Go to your store’s A/B Tests tab
Click New Test
Select a product — search by name from your catalog
Name your test — e.g. “Holiday description test” or “Technical vs. conversational”
Write your variants:
- Variant A (Control) — pre-filled with the current description (approved optimization or Shopify original)
- Variant B — pre-filled with the suggested description if one exists, or blank
Choose a traffic split:

Split	When to use
50/50	Default. Equal exposure, fastest to reach significance.
70/30	When you want most traffic on the control while testing a new variant.
80/20	Conservative. Minimal risk to current performance.

Click Save as Draft to review later, or Start Test to begin immediately

Test lifecycle

State	What it means
Draft	Test is saved but not running. No traffic is split. You can edit variants and settings.
Running	Agents receive different variants based on the traffic split. Exposures are recorded.
Paused	Traffic splitting stops. All agents see the pre-test description. Data is preserved — you can resume.
Completed	Test is finished. Data is frozen. You can review results and pick a winner.

Actions:

Start — begins the test, snapshots the current description for safe revert
Pause — temporarily stops the test without losing data
Resume — restarts a paused test
Stop — ends the test permanently, moves to Completed

Only one test can be active (draft or running) per product at a time.

Reading results

The test detail view shows:

Metric	What it means
Impressions	Number of times each variant was served to an agent
Conversions	Number of times a product with that variant appeared in a checkout
Conversion rate	Conversions / Impressions for each variant
Lift	How much better (or worse) the variant performs compared to the control, as a percentage
Statistical confidence	How likely it is that the difference between variants is real and not due to chance

A daily chart shows impressions per variant over time so you can spot trends.
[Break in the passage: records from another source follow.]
import Literature.NumberTheory.Sieve.FriedlanderIwaniecPrimesCrudeBound
import Literature.NumberTheory.Sieve.FriedlanderIwaniecPrimesProofs
import Literature.NumberTheory.LFunctions.MertensElementary
import Mathlib.Analysis.SpecificLimits.Normed
import Mathlib.Analysis.PSeries
import HarnessLib

/-!
# Friedlander–Iwaniec, *The polynomial `X² + Y⁴` captures its primes*: Proposition 2.1 with hypothesis (2.8) in the form its proof consumes; the divisor cube moment of `a_n`

Trunk T-SIEVE, family `parity`. Sources: J. Friedlander, H. Iwaniec, *The polynomial `X² + Y⁴`
captures its primes*, Ann. of Math. (2) 148 (1998), 945–1040 [FriedlanderIwaniecAnnals1998], §2
(2.1)–(2.17), Proposition 2.1, Lemma 2.2; and the companion paper whose Theorems 2–3 Proposition 2.1
restates, J. Friedlander, H. Iwaniec, *Asymptotic sieve for primes*, Ann. of Math. (2) 148 (1998),
1041–1065 [FriedlanderIwaniecASP1998] (= arXiv:math/9811186v1; read for this file from the arXiv
PDF — the lit-store record `paper:arxiv-math_9811186` is a broken extraction, re-acquisition
requested): §1 (1.6), (1.16); §2 pp. 1046–1047 (Lemma 1, (R′), (B′)); §9 pp. 1058–1063 (Theorem 2:
(9.1)–(9.3), (R₃), (R′₃), Lemma 2, the estimates `E₂₁`, `E₂₂ ≤ (S₁S₂)^{1/2}`, (9.12)); §10
pp. 1063–1065 (Theorem 3: (B*), `W₁`, `W₀`).

## Why this file exists

`FriedlanderIwaniecPrimes` vendors Proposition 2.1 as printed (`FriedlanderIwaniec1998_prop21`,
hypotheses `SieveSequence.FI1998SieveHypotheses` = (2.1)–(2.15)), and FI apply it (§§3–4) to the
sequence `a_n = #{(a, c) : a² + c⁴ = n}`. Its hypothesis (2.8) = ASP (1.6),
"`A_d(x) ≪ d⁻¹ τ(d)⁸ A(x)` uniformly in `d ≤ x^{1/3}`", is FALSE for `a_n`
(`FriedlanderIwaniec1998_hyp28_false`, `FriedlanderIwaniecPrimesHyp28`), so the printed reduction
"(2.1)–(2.15) for `a_n` ⟹ (4.7)" is vacuous. The proof of Proposition 2.1 is that of ASP Theorem 2
(support not restricted to squarefree numbers, §9) with the modification of Theorem 3 (§10, the
condition `(n, Π) = 1`). Reading that proof for every invocation of (1.6):

1. §2 p. 1047 — (R), (B) ⟹ (R′), (B′) via Lemma 1 ("Any squarefree integer `n ≥ 1` has a divisor
   `d ≤ n^{1/k}` such that `τ(n) ≤ (2τ(d))^k`") and (1.6): there `a_n` is supported on squarefree
   numbers ((1.16)), so the moduli `d ∣ n` are SQUAREFREE. In the proof of Theorem 2 this is
   applied to `ã_n = μ²(n) a_n` (9.4), whose (1.6) at squarefree `d` follows from that of `a_n` at
   squarefree `d` and (9.12) (p. 1062, last display: "`Ã_d(x) ≤ A_d(x) ≪ d⁻¹τ(d)⁸A(x) ≪
   d⁻¹τ(d)⁸Ã(x)`").
2. §9 p. 1060 — (R₃) ⟹ (R′₃): "By (1.6) `∑³_{d ≤ x^{1/3}} τ(d)^{10} A_d(x) ≪ A(x) ∑_{d ≤ x^{1/3}}
   d⁻¹τ(d)^{18}`", the superscript `3` restricting to CUBEFREE moduli.
3. §9 p. 1062 — the estimate of `E₂₂ ≤ (S₁ S₂)^{1/2}`: "To estimate `S₂` we apply Lemma 2 with
   `k = 3` getting by (1.6) `S₂ = ∑_{n ≤ x} a_n τ(n)³ ≤ ∑_{d ≤ x^{1/3}} A_d(x)(2τ(d))^{9 log 3/log 2}
   ≪ A(x) ∑_{d ≤ x} d⁻¹ τ(d)^{9 log 3/log 2 + 8} ≪ A(x)(log x)^{3⁹+8}`" (so printed; the chain gives
   the exponent `2⁸3⁹`, and every exponent `< 2²³ - 2` serves the sequel). Lemma 2 ("Any `n ≥ 1`
   has a divisor `d ≤ n^{1/k}` ...") produces ARBITRARY moduli `d` (for `n = p⁹ m`, `p³ ∣ d`):
   this is the one place where (1.6) is used beyond cubefree moduli, and only through its output,
   the divisor moment bound `S₂ ≪ A(x)(log x)^{O(1)}`.
4. §10 p. 1064 — `W₁`: "By Lemma 1 for `k = 4` we obtain `τ₄(n) ≤ τ(n)³ ≤ (2τ(ν))^{24}` for some
   `ν ∣ n`, `ν ≤ x^{1/4}` and hence by (1.6) `W₁ ≤ (log C) ∑_{d ∣ Π, Δ < d ≤ ΔP}
   ∑♭_{ν ≤ x^{1/4}, (ν,d)=1} (2τ(ν))^{24} A_{νd}(x)`" with `n` squarefree (`μ²(m n₀ n₁)`), `d ∣ Π`
   squarefree, `(ν, d) = 1`: SQUAREFREE moduli `νd`; and p. 1065, `W₀`: "By the argument that gave
   (B) ⟹ (B′)" — item 1 again, squarefree moduli.

Hence the printed proof of Proposition 2.1 consumes (2.8) exactly in the form "(2.8) for cubefree
`d ≤ x^{1/3}`" **and** "(2.8′) `∑_{n ≤ x} a_n τ(n)³ ≪ A(x)(log x)^{2⁸3⁹}`", and BOTH HOLD for the
sequence `a_n` of (4.1): the first is `FriedlanderIwaniec1998_hyp28_cubefree_holds`
(`FriedlanderIwaniecPrimesCrudeBound`), the second is PROVED here
(`FriedlanderIwaniec1998_hyp28_moment_holds`). This file vendors Proposition 2.1 with this consumed
form of (2.8) (`FriedlanderIwaniec1998_prop21_consumed`, a named fact) and re-assembles parity.S17
from non-refuted inputs: **`friedlanderIwaniecSum_isEquivalent_of_consumedInputs`** derives FI
Theorem 1 from the FOUR named facts `FriedlanderIwaniec1998_prop21_consumed` (asymptotic sieve for
primes), `_prop35` (level of distribution, §3), `_prop41` (the bilinear form bound, §§4–26) and
`_hyp27` ((2.7), Mertens' theorem for `χ₄` with a prime-number-theorem error term), every other
input of the printed architecture being a theorem of the tree.

## The divisor cube moment of `a_n` (proof of (2.8′))

* `exists_divisor_card_divisors_le` (ASP Lemma 2, `k = 3`, integral exponents): every `n ≥ 1` has a
  divisor `d` with `d³ ≤ n` and `τ(n) ≤ (2τ(d))⁵` (`d = ∏_{p^F ∥ n, F ≥ 3} p^{⌊F/3⌋} · ∏_{p ∈ T} p`
  for a set `T` of small-exponent primes with `(∏T)³ ≤ ∏` and `#{small-exponent primes} ≤ 3#T + 2`,
  `exists_subset_prod_pow_three_le`); hence `τ(n)³ ≤ 2^{15} τ(d_n)^{15}`.
* Root counts for all moduli: `N(p^k, t) ≤ (k+1) p^{⌊k/2⌋}` (`sqCongrCount_prime_pow_le`: two roots
  have `p^a ∣ ν - ν₀`, `p^{k-a} ∣ ν + ν₀`), so with the loss factor `f(d) = ∏_{p^k ∥ d, k ≥ 3} p^{⌊k/2⌋}`
  (`fiLoss`) the induction of `FriedlanderIwaniecPrimesCrudeBound` gives `N(d, -c⁴) ≤ τ(d)² f(d) g`,
  `g ∣ c`, `g² ∣ d` (`sqCongrCount_le_general`), whence `A_d(x) ≤ 9 τ(d)³ f(d) x^{3/4}/d` for
  `d ≤ x^{1/3}` (`congrSum_le_rpow_general`; at `d = p⁴`, `f = p²`, consistent with
  `FriedlanderIwaniec1998_hyp28_false`).
* `∑_{d ≤ Y} h(d) ≤ ∏_{p ≤ Y} ∑_{k ≤ log₂ Y} h(p^k)` for nonnegative multiplicative `h`
  (`sum_Icc_le_prod_primesLE_sum`), applied to `h(d) = τ(d)^{18} f(d)/d` (`fiMomentWeight`): the local
  factor is `≤ 1 + 2^{18}/p + (3^{18} + 4E₁)/p²` with `E₁ = ∑_k (k+1)^{18} 2^{-k/2}`
  (`sum_fiMomentWeight_prime_pow_le`), and `1 + u ≤ e^u`, Mertens' `∑_{p ≤ Y} 1/p ≤ log log Y + 4`
  (the tree's `Literature.NumberTheory.LFunctions.MertensBound.sum_inv_prime_le`) and `∑_p p⁻² ≤ 1` give
  `∑_{d ≤ Y} h(d) ≤ e^{2^{20} + E₀} (log Y)^{2^{18}}` (`sum_fiMomentWeight_le`).
* Assembly (`FriedlanderIwaniecPrimes.divisorCubeMoment_unfolded`):
  `∑_{n ≤ x} a_n τ(n)³ ≤ 2^{15} ∑_{d ≤ x^{1/3}} τ(d)^{15} A_d(x) ≤ 9·2^{15} x^{3/4} ∑_d h(d)
  ≤ 9·2^{15} e^{2^{20}+E₀} x^{3/4} (log x)^{2^{18}} ≤ K A(x) (log x)^{2⁸3⁹}`.

## References

* J. Friedlander, H. Iwaniec, *The polynomial `X² + Y⁴` captures its primes*, Ann. of Math. (2)
  148 (1998), 945–1040, §2 (2.1)–(2.17), Proposition 2.1; §§3–4. [FriedlanderIwaniecAnnals1998]
* J. Friedlander, H. Iwaniec, *Asymptotic sieve for primes*, Ann. of Math. (2) 148 (1998),
  1041–1065 = arXiv:math/9811186: §2 p. 1047; §9 pp. 1058–1063 (Theorem 2, Lemma 2, `S₂`); §10
  pp. 1063–1065 (Theorem 3). [FriedlanderIwaniecASP1998]
* G. H. Hardy, E. M. Wright, *An Introduction to the Theory of Numbers*, 6th ed., Thm 427 (Mertens'
  bound, as proved in the tree's `MertensElementary`). [HardyWright2008]

## Tree

`sqCongrCount`, `sqCongrCount_mul_le`, `sqCongrCount_prime_le`, `sqCongrCount_prime_sq_le_two`,
`sqCongrCount_prime_sq_le_of_dvd`, `card_filter_dvd_sq_add_le`, `card_box_filter_eq_sum`,
`sum_le_of_dvd_of_sq_dvd`, `congrSum_le_card_box`, `nat_sqrt_floor_le_sqrt`,
`nat_sqrt_sqrt_floor_le_rpow`, `one_le_card_divisors`, `card_divisors_prime_pow`,
`fiSieveSeq_hypothesesCubefree`, `FriedlanderIwaniec1998_hyp28_cubefree_holds`
(`FriedlanderIwaniecPrimesCrudeBound.lean`); `FriedlanderIwaniec1998_densityConstant_holds`
(`FriedlanderIwaniecPrimesProofs.lean`); `fiCount_bounds`, `FriedlanderIwaniec1998_count_asymp_holds`,
`friedlanderIwaniecSum_isEquivalent_of_primeSum` (`FriedlanderIwaniecPrimes.lean`);
`Literature.NumberTheory.LFunctions.MertensBound.sum_inv_prime_le` (`MertensElementary.lean`). Related: the sum-versus-Euler-product
comparison `sum_Icc_le_prod_primesLE_sum` is a finite-exponent (`k ≤ log₂ Y`) sibling of
`sum_le_prod_tsum_of_factored` (`BombieriAsymptoticSieveMertens.lean`, a `tsum` form over
`Nat.factoredNumbers`), kept local to avoid that file's import closure. Mathlib:
`Nat.recOnPosPrimePosCoprime`, `Nat.multiplicative_factorization`, `Nat.eq_of_factorization_eq`,
`Finset.prod_sum` (the `Finset.pi` expansion), `Finset.strongInduction`,
`summable_pow_mul_geometric_of_norm_lt_one`, `Summable.sum_le_tsum`, `sum_Ioo_inv_sq_le`,
`Real.add_one_le_exp`, `Real.exp_sum`.
-/

noncomputable section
What “statistically significant” means

AgentCart uses a standard two-proportion z-test. When confidence reaches 95% or higher, the result is marked as significant — meaning there’s less than a 5% chance the observed difference is random. Below that threshold, the difference might just be noise.

Applying a winner

After stopping a test:

Review the results in the test detail view
Click Apply Winner on the variant you want to keep
That variant’s description becomes the approved description for the product — served to all agents going forward

If you stop a test without picking a winner, the product reverts to its pre-test description.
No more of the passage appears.